Work to complete
Match the word "hell". Return each line of the data below where it appears.

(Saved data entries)
_____

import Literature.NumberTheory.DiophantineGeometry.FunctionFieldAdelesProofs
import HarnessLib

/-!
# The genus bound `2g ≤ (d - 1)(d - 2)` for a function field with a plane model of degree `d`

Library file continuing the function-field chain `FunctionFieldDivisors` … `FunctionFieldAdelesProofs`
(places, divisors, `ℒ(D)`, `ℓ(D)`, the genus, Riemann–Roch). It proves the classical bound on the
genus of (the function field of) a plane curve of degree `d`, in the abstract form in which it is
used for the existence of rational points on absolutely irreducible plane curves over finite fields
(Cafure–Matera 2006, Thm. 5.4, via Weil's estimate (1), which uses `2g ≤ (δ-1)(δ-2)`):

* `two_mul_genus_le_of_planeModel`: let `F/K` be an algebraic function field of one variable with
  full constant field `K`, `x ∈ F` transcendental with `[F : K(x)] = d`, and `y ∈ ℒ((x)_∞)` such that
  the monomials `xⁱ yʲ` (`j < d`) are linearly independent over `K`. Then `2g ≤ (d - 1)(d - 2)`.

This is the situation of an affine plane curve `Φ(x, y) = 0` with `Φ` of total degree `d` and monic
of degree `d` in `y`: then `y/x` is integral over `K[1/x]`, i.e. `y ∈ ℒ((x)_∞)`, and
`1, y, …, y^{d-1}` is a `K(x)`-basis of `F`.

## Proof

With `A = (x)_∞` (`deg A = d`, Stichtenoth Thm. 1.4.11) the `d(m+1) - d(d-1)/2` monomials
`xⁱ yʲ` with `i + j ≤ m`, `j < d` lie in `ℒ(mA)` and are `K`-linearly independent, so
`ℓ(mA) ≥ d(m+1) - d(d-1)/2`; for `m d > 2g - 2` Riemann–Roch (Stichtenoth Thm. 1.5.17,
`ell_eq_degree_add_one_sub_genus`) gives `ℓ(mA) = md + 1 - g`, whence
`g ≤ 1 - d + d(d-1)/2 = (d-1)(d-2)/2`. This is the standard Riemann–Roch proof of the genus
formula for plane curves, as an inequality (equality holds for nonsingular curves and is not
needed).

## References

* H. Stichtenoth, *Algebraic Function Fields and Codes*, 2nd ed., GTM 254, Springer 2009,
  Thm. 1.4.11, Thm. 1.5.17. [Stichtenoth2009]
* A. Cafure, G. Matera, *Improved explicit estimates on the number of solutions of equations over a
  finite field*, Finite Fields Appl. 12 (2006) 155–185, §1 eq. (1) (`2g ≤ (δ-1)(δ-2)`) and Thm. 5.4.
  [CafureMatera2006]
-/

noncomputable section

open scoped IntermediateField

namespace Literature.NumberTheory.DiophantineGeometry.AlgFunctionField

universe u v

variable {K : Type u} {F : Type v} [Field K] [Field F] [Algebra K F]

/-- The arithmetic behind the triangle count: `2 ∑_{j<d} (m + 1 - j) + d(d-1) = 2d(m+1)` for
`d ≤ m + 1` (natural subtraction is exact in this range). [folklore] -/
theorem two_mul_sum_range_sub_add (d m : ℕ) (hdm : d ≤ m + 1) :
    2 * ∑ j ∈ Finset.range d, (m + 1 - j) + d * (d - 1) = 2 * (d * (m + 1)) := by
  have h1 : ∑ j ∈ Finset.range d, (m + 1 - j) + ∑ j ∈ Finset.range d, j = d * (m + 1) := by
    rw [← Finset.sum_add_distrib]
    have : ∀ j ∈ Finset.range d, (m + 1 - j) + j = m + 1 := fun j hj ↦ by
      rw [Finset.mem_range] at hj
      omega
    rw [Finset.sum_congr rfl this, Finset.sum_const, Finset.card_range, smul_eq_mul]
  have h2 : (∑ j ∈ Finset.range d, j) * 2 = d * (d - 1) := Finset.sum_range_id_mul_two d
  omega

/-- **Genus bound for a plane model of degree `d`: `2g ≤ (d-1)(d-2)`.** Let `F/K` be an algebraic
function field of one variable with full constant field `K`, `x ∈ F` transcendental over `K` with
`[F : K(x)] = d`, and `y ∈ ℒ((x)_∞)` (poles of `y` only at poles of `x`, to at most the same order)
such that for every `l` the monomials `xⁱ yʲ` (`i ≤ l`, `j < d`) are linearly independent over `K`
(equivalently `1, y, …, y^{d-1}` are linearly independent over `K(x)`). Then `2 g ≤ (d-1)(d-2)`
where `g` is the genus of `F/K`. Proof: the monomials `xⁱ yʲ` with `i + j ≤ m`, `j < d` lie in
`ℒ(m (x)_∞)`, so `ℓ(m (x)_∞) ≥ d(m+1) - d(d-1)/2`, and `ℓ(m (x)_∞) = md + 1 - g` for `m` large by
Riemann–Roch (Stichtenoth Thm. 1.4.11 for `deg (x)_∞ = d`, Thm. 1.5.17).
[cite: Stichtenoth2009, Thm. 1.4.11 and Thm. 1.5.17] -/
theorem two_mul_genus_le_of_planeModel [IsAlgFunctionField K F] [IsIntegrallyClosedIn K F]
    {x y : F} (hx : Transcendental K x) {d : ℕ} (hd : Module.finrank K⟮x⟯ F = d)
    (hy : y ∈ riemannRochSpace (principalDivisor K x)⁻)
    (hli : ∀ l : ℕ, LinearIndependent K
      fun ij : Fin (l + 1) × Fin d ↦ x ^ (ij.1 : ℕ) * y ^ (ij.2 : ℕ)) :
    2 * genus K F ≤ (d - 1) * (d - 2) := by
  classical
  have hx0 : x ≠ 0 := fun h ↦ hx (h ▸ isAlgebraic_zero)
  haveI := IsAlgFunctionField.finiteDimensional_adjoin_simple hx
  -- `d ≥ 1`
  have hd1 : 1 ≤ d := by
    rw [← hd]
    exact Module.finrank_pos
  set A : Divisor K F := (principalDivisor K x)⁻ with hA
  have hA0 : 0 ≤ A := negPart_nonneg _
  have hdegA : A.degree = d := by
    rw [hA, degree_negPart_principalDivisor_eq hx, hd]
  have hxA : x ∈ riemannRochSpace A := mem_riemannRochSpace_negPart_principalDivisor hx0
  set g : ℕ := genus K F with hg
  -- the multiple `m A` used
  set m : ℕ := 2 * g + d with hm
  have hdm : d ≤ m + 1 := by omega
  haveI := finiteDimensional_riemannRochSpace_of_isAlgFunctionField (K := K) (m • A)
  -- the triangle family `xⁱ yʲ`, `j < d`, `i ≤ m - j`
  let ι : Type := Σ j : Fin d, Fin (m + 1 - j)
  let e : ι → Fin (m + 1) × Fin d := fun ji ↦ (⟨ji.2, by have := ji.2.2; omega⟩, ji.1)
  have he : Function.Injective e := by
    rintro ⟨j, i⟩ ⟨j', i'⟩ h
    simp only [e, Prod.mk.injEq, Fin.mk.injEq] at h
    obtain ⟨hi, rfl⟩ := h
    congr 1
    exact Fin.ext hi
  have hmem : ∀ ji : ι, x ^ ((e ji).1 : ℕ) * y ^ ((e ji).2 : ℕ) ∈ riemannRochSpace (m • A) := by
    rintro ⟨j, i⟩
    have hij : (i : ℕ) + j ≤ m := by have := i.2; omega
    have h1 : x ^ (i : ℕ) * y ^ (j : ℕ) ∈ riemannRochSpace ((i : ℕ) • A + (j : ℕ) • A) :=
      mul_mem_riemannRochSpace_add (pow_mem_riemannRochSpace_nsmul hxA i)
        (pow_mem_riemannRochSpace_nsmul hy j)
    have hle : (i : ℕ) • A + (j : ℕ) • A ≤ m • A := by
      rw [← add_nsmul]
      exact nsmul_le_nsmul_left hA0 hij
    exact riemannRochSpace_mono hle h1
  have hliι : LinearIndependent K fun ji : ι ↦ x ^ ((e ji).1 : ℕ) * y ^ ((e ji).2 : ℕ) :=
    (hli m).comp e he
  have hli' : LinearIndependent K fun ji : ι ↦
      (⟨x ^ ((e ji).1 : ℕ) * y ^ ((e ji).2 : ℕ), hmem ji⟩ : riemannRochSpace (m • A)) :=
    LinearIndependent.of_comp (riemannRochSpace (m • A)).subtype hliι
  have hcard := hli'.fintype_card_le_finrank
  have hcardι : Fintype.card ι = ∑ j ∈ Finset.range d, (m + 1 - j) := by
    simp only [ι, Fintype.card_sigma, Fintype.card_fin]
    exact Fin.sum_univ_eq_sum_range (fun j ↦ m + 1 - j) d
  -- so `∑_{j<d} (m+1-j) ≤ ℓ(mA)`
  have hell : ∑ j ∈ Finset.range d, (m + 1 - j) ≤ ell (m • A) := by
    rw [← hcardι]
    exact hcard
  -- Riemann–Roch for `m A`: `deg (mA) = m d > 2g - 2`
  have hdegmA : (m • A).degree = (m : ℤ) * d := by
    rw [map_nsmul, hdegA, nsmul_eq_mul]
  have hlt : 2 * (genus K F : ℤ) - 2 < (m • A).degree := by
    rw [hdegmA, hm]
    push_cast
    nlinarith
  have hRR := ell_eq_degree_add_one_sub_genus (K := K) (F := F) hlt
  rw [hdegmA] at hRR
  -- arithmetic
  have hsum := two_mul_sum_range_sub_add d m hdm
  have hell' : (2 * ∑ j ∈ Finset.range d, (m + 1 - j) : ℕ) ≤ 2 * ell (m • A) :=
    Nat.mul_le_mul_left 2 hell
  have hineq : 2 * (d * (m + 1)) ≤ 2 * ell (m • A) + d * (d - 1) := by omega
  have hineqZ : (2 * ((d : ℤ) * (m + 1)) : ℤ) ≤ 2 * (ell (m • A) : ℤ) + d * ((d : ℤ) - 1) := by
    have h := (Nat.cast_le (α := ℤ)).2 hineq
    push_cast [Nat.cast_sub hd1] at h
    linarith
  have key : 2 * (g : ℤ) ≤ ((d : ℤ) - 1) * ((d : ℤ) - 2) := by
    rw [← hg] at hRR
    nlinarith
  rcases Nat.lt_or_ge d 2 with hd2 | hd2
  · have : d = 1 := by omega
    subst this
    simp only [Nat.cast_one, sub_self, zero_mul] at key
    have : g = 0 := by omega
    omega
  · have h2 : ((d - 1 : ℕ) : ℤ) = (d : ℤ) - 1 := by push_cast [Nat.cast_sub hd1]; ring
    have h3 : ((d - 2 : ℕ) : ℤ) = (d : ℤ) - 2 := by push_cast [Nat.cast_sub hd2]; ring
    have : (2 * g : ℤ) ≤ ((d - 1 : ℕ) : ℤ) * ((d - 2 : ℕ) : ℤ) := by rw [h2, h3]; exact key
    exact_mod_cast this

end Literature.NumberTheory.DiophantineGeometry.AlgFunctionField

_____

Response area
  have hell : ∑ j ∈ Finset.range d, (m + 1 - j) ≤ ell (m • A) := by
  have hell' : (2 * ∑ j ∈ Finset.range d, (m + 1 - j) : ℕ) ≤ 2 * ell (m • A) :=
    Nat.mul_le_mul_left 2 hell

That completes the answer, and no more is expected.